Winston (1937–1957) was a chestnut gelding ridden by both King George VI in 1947 and Queen Elizabeth II in the Trooping the Colour ceremony from 1949 to 1956.

==Biography==
Winston, whose sire was Erehwemos, was foaled in Yorkshire in 1937. In 1944 he was sold to the Mounted Branch of the Metropolitan Police Service. Although named after Winston Churchill, the letter "W" was used to name all police horses in 1944. As a police horse, Winston often was present on duty at public events such as the Changing of the Guard before he was selected for Royal duties.

In 1947, Winston carried King George VI during the first Trooping of the Colour to take place since 1939. Winston participated in various roles in other Royal ceremonial events when not working as a police horse. From 1949 to 1951, then Princess Elizabeth took her father's place at the ceremony, becoming the first British Queen since Elizabeth I to review her troops on horseback. Though other police horse were made available, the Queen always preferred Winston. The year of 1951 led to the future Queen first wearing her red Guards uniform; prior to this she wore a blue uniform.
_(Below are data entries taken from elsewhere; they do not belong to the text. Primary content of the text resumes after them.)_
import Mathlib.Analysis.SpecialFunctions.SmoothTransition
import Mathlib.MeasureTheory.Integral.IntervalIntegral.FundThmCalculus
import Literature.Analysis.FluidPDE.ClassicalSolution
import Literature.Analysis.FunctionSpaces.SmoothParametricIntegral
import HarnessLib

/-!
# The time primitive `∫_{c}^{t} g(s, x) ds` of a jointly smooth field on an open time interval

Analysis/FluidPDE support file. For a field `g : ℝ → X → F` jointly smooth on an OPEN slab
`(a, b) × X` (`IsSmoothSpaceTimeOn (Ioo a b) g`, i.e. `C^∞` within `Ioo a b ×ˢ univ`) and a base
time `c ∈ (a, b)`, the time primitive `(t, x) ↦ ∫ s in c..t, g s x` is again jointly smooth on
the slab, and `∂ₜ ∫_c^t g(s,x) ds = g(t,x)` (Evans, *PDE*, App. C.; Hörmander, *ALPDO I*,
Thm. 1.1.9 — differentiation under the integral sign — combined with the fundamental theorem of
calculus). This is the regularity behind time-dependent profiles defined through
`∫₀ᵗ (…)(s, x) ds`, e.g. W. S. Ożański, arXiv:1709.00602v4, (4.14) `h²₂,ₜ = f₂² - 2tδφ₂ +
∫₀ᵗ v₂·F[v₁,h₁,ₛ] ds` and (4.16) `(qᵏᵢ,ₜ)² = fᵢ² - 2tδφᵢ - ∫₀ᵗ aᵢᵏ(s) vᵢ·(…) ds` ("all terms on
the right-hand side of (4.16) are smooth", §4.1), where the integrands are smooth only on an
open time interval.

* `IsSmoothSpaceTimeOn.primitive` — joint smoothness of the primitive on `Ioo a b`. Proof:
  smoothness is local; near `(t₀, x₀)` multiply `g` by a smooth time cut-off `χ` equal to `1`
  on a neighbourhood of the segment between `c` and `t₀` and supported inside `(a, b)`, so that
  `χg` is smooth on all of `ℝ × X`; substitute `s = c + σ(t - c)` to rewrite
  `∫_c^t χg = (t - c) ∫₀¹ (χg)(c + σ(t - c), x) dσ`, a parametric integral over the FIXED
  interval `[0,1]` of a globally smooth integrand, smooth in `(t, x)` by the tree's
  `Literature.Analysis.FunctionSpaces.contDiff_parametric_intervalIntegral`.
* `IsSmoothSpaceTimeOn.hasDerivAt_primitive` — `∂ₜ ∫_c^t g(s,x) ds = g(t,x)` for `t ∈ (a,b)`
  (Mathlib `intervalIntegral.integral_hasDerivAt_right`).

## References

* L. C. Evans, *Partial Differential Equations*, 2nd ed., App. C (calculus facts).
  [`Evans2010`]
* W. S. Ożański, arXiv:1709.00602v4, §4.1 (4.14), (4.16). [`Ozanski2017NSISingular`]
-/

noncomputable section

open Set Function Filter Topology MeasureTheory intervalIntegral
open scoped ContDiff

namespace Literature.Analysis.FluidPDE

variable {X : Type*} [NormedAddCommGroup X] [NormedSpace ℝ X] [FiniteDimensional ℝ X]
variable {F : Type*} [NormedAddCommGroup F] [NormedSpace ℝ F] [CompleteSpace F]

/-! ### A smooth time cut-off -/

/-- The smooth plateau `χ(s) = ρ((s - a - κ)/κ) ρ((b - κ - s)/κ)`, `ρ = smoothTransition`: smooth,
`= 1` on `[a + 2κ, b - 2κ]`, `= 0` off `(a + κ, b - κ)`. [folklore] -/
theorem exists_smooth_plateau (a b κ : ℝ) (hκ : 0 < κ) :
    ∃ χ : ℝ → ℝ, ContDiff ℝ ∞ χ ∧ (∀ s ∈ Icc (a + 2 * κ) (b - 2 * κ), χ s = 1) ∧
      (∀ s, s ≤ a + κ → χ s = 0) ∧ (∀ s, b - κ ≤ s → χ s = 0) := by
  refine ⟨fun s =>
      Real.smoothTransition ((s - a - κ) / κ) * Real.smoothTransition ((b - κ - s) / κ),
    ?_, fun s hs => ?_, fun s hs => ?_, fun s hs => ?_⟩
  · exact (Real.smoothTransition.contDiff.comp (((contDiff_id.sub contDiff_const).sub
      contDiff_const).div_const κ)).mul
      (Real.smoothTransition.contDiff.comp ((contDiff_const.sub contDiff_id).div_const κ))
  · dsimp only
    rw [Real.smoothTransition.one_of_one_le, Real.smoothTransition.one_of_one_le, mul_one]
    · rw [le_div_iff₀ hκ]; linarith [hs.2]
    · rw [le_div_iff₀ hκ]; linarith [hs.1]
  · dsimp only
    rw [Real.smoothTransition.zero_of_nonpos, zero_mul]
    exact div_nonpos_of_nonpos_of_nonneg (by linarith) hκ.le
  · dsimp only
    rw [Real.smoothTransition.zero_of_nonpos (x := (b - κ - s) / κ), mul_zero]
    exact div_nonpos_of_nonpos_of_nonneg (by linarith) hκ.le

/-! ### The primitive -/

omit [FiniteDimensional ℝ X] [CompleteSpace F] in
/-- A jointly smooth field on an open slab, multiplied by a smooth time cut-off supported inside
the time interval, is smooth on all of `ℝ × X`. [folklore] -/
theorem IsSmoothSpaceTimeOn.contDiff_cutoff_smul {a b : ℝ} {g : ℝ → X → F}
    (hg : IsSmoothSpaceTimeOn (Ioo a b) g) {χ : ℝ → ℝ} (hχ : ContDiff ℝ ∞ χ) {κ : ℝ} (hκ : 0 < κ)
    (h0a : ∀ s, s ≤ a + κ → χ s = 0) (h0b : ∀ s, b - κ ≤ s → χ s = 0) :
    ContDiff ℝ ∞ fun p : ℝ × X => χ p.1 • g p.1 p.2 := by
  refine contDiff_iff_contDiffAt.2 fun p => ?_
  by_cases hp : p.1 ∈ Ioo a b
  · have hO : IsOpen (Ioo a b ×ˢ (univ : Set X)) := isOpen_Ioo.prod isOpen_univ
    have hgp : ContDiffAt ℝ ∞ (uncurry g) p := hg.contDiffAt (hO.mem_nhds ⟨hp, mem_univ _⟩)
    exact ((hχ.comp contDiff_fst).contDiffAt).smul hgp
  · -- near a time outside `(a, b)` the cut-off vanishes identically
    have hz : ∀ᶠ q in 𝓝 p, χ (q : ℝ × X).1 = 0 := by
      rw [mem_Ioo, not_and_or, not_lt, not_lt] at hp
      rcases hp with hp | hp
      · have hO : IsOpen {q : ℝ × X | q.1 < a + κ} := isOpen_lt continuous_fst continuous_const
        filter_upwards [hO.mem_nhds (show p.1 < a + κ by linarith)] with q hq
        exact h0a _ (le_of_lt hq)
      · have hO : IsOpen {q : ℝ × X | b - κ < q.1} := isOpen_lt continuous_const continuous_fst
        filter_upwards [hO.mem_nhds (show b - κ < p.1 by linarith)] with q hq
        exact h0b _ (le_of_lt hq)
    have he : (fun q : ℝ × X => χ q.1 • g q.1 q.2) =ᶠ[𝓝 p] fun _ => 0 :=
      hz.mono fun q hq => by
        show χ q.1 • g q.1 q.2 = 0
        rw [hq, zero_smul]
    exact contDiffAt_const.congr_of_eventuallyEq he

omit [FiniteDimensional ℝ X] [CompleteSpace F] in
/-- The substitution `s = c + σ(t - c)`:
`(t - c) • ∫₀¹ G(c + σ(t - c)) dσ = ∫_c^t G(s) ds`. [folklore] -/
theorem smul_integral_comp_affine (G : ℝ → F) (c t : ℝ) :
    (t - c) • ∫ σ in (0 : ℝ)..1, G ((t - c) * σ + c) = ∫ s in c..t, G s := by
  rw [intervalIntegral.smul_integral_comp_mul_add]
  simp

omit [CompleteSpace F] in
/-- **The time primitive of a jointly smooth field is jointly smooth** on an open slab: for
`g` smooth on `(a, b) × X` and `c ∈ (a, b)`, `(t, x) ↦ ∫ s in c..t, g s x` is smooth on
`(a, b) × X` (Evans, App. C; differentiation under the integral sign after the substitution
`s = c + σ(t - c)`). [cite: Evans2010, App. C] -/
theorem IsSmoothSpaceTimeOn.primitive {a b c : ℝ} {g : ℝ → X → F}
    (hg : IsSmoothSpaceTimeOn (Ioo a b) g) (hc : c ∈ Ioo a b) :
    IsSmoothSpaceTimeOn (Ioo a b) fun t x => ∫ s in c..t, g s x := by
  rintro ⟨t₀, x₀⟩ ⟨ht₀, -⟩
  -- margins
  set m : ℝ := min (min (t₀ - a) (b - t₀)) (min (c - a) (b - c)) with hm
  have hm0 : 0 < m := lt_min (lt_min (by linarith [ht₀.1]) (by linarith [ht₀.2]))
    (lt_min (by linarith [hc.1]) (by linarith [hc.2]))
  set κ : ℝ := m / 3 with hκ
  have hκ0 : 0 < κ := by positivity
  have hma : m ≤ t₀ - a := (min_le_left _ _).trans (min_le_left _ _)
  have hmb : m ≤ b - t₀ := (min_le_left _ _).trans (min_le_right _ _)
  have hmc : m ≤ c - a := (min_le_right _ _).trans (min_le_left _ _)
  have hmd : m ≤ b - c := (min_le_right _ _).trans (min_le_right _ _)
  obtain ⟨χ, hχ, hχ1, hχa, hχb⟩ := exists_smooth_plateau a b κ hκ0
  -- the globally smooth cut-off field and its parametric integral
  have hG : ContDiff ℝ ∞ fun p : ℝ × X => χ p.1 • g p.1 p.2 :=
    hg.contDiff_cutoff_smul hχ hκ0 hχa hχb
  have hA : ContDiff ℝ ∞ fun r : ℝ × (ℝ × X) => (((r.2.1 - c) * r.1 + c, r.2.2) : ℝ × X) :=
    ((((contDiff_fst.comp contDiff_snd).sub contDiff_const).mul contDiff_fst).add
      contDiff_const).prodMk (contDiff_snd.comp contDiff_snd)
  have hI : ContDiff ℝ ∞ fun p : ℝ × X =>
      ∫ σ in (0 : ℝ)..1, χ ((p.1 - c) * σ + c) • g ((p.1 - c) * σ + c) p.2 :=
    Literature.Analysis.FunctionSpaces.contDiff_parametric_intervalIntegral_comp hG hA 0 1
  have hR : ContDiff ℝ ∞ fun p : ℝ × X =>
      (p.1 - c) • ∫ σ in (0 : ℝ)..1, χ ((p.1 - c) * σ + c) • g ((p.1 - c) * σ + c) p.2 :=
    (contDiff_fst.sub contDiff_const).smul hI
  -- on the neighbourhood `J₀ × X` of `(t₀, x₀)` the primitive agrees with the cut-off one
  set J₀ : Set ℝ := Ioo (t₀ - κ) (t₀ + κ) with hJ₀
  have hχseg : ∀ t ∈ J₀, ∀ s ∈ uIcc c t, χ s = 1 := by
    intro t ht s hs
    apply hχ1
    rcases le_total c t with hct | hct
    · rw [uIcc_of_le hct] at hs
      constructor <;> nlinarith [hs.1, hs.2, ht.1, ht.2]
    · rw [uIcc_of_ge hct] at hs
      constructor <;> nlinarith [hs.1, hs.2, ht.1, ht.2]
  have heq : ∀ p : ℝ × X, p.1 ∈ J₀ →
      (p.1 - c) • ∫ σ in (0 : ℝ)..1, χ ((p.1 - c) * σ + c) • g ((p.1 - c) * σ + c) p.2 =
        ∫ s in c..p.1, g s p.2 := by
    intro p hp
    rw [smul_integral_comp_affine (fun s => χ s • g s p.2) c p.1]
    refine intervalIntegral.integral_congr fun s hs => ?_
    simp only [hχseg p.1 hp s hs, one_smul]
  have hN : J₀ ×ˢ (univ : Set X) ∈ 𝓝 (t₀, x₀) :=
    (isOpen_Ioo.prod isOpen_univ).mem_nhds ⟨⟨by linarith, by linarith⟩, mem_univ _⟩
  have hev : (uncurry fun t x => ∫ s in c..t, g s x) =ᶠ[𝓝 (t₀, x₀)] fun p : ℝ × X =>
      (p.1 - c) • ∫ σ in (0 : ℝ)..1, χ ((p.1 - c) * σ + c) • g ((p.1 - c) * σ + c) p.2 := by
    filter_upwards [hN] with p hp
    exact (heq p hp.1).symm
  exact (hR.contDiffAt.congr_of_eventuallyEq hev).contDiffWithinAt

omit [FiniteDimensional ℝ X] in
/-- **`∂ₜ ∫_c^t g(s, x) ds = g(t, x)`** for `t ∈ (a, b)` and a field jointly smooth (indeed
jointly continuous suffices) on `(a, b) × X` (the fundamental theorem of calculus, Mathlib
`intervalIntegral.integral_hasDerivAt_right`). [folklore] -/
theorem IsSmoothSpaceTimeOn.hasDerivAt_primitive {a b c : ℝ} {g : ℝ → X → F}
    (hg : IsSmoothSpaceTimeOn (Ioo a b) g) (hc : c ∈ Ioo a b) {t : ℝ} (ht : t ∈ Ioo a b)
    (x : X) : HasDerivAt (fun u => ∫ s in c..u, g s x) (g t x) t := by
  have hcont : ContinuousOn (fun s => g s x) (Ioo a b) := by
    have h1 : ContinuousOn (uncurry g) (Ioo a b ×ˢ univ) := hg.continuousOn
    have h2 : Continuous fun s : ℝ => ((s, x) : ℝ × X) := by fun_prop
    exact (h1.comp h2.continuousOn fun s hs => ⟨hs, mem_univ _⟩)
  have hsub : uIcc c t ⊆ Ioo a b := by
    rcases le_total c t with hct | hct
    · rw [uIcc_of_le hct]; exact fun s hs => ⟨lt_of_lt_of_le hc.1 hs.1, lt_of_le_of_lt hs.2 ht.2⟩
    · rw [uIcc_of_ge hct]; exact fun s hs => ⟨lt_of_lt_of_le ht.1 hs.1, lt_of_le_of_lt hs.2 hc.2⟩
  exact intervalIntegral.integral_hasDerivAt_right ((hcont.mono hsub).intervalIntegrable)
    (hcont.stronglyMeasurableAtFilter isOpen_Ioo _ ht)
    (hcont.continuousAt (Ioo_mem_nhds ht.1 ht.2))

omit [FiniteDimensional ℝ X] in
/-- `deriv` form of `IsSmoothSpaceTimeOn.hasDerivAt_primitive`. [folklore] -/
theorem IsSmoothSpaceTimeOn.deriv_primitive {a b c : ℝ} {g : ℝ → X → F}
    (hg : IsSmoothSpaceTimeOn (Ioo a b) g) (hc : c ∈ Ioo a b) {t : ℝ} (ht : t ∈ Ioo a b)
    (x : X) : deriv (fun u => ∫ s in c..u, g s x) t = g t x :=
  (hg.hasDerivAt_primitive hc ht x).deriv

end Literature.Analysis.FluidPDE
During the Coronation of Queen Elizabeth II procession, Winston was ridden by Sir John Nott-Bower, the Commissioner of Police of the Metropolis.

Winston retired from Troopings and other Royal Duties in 1956. Whilst later being ridden by a mounted police officer at the Police mounted training establishment at Thames Ditton, Winston slipped and dislocated his back on 7 February 1957, requiring him to be euthanised.

From 1957 the Queen rode a chestnut horse named Imperial.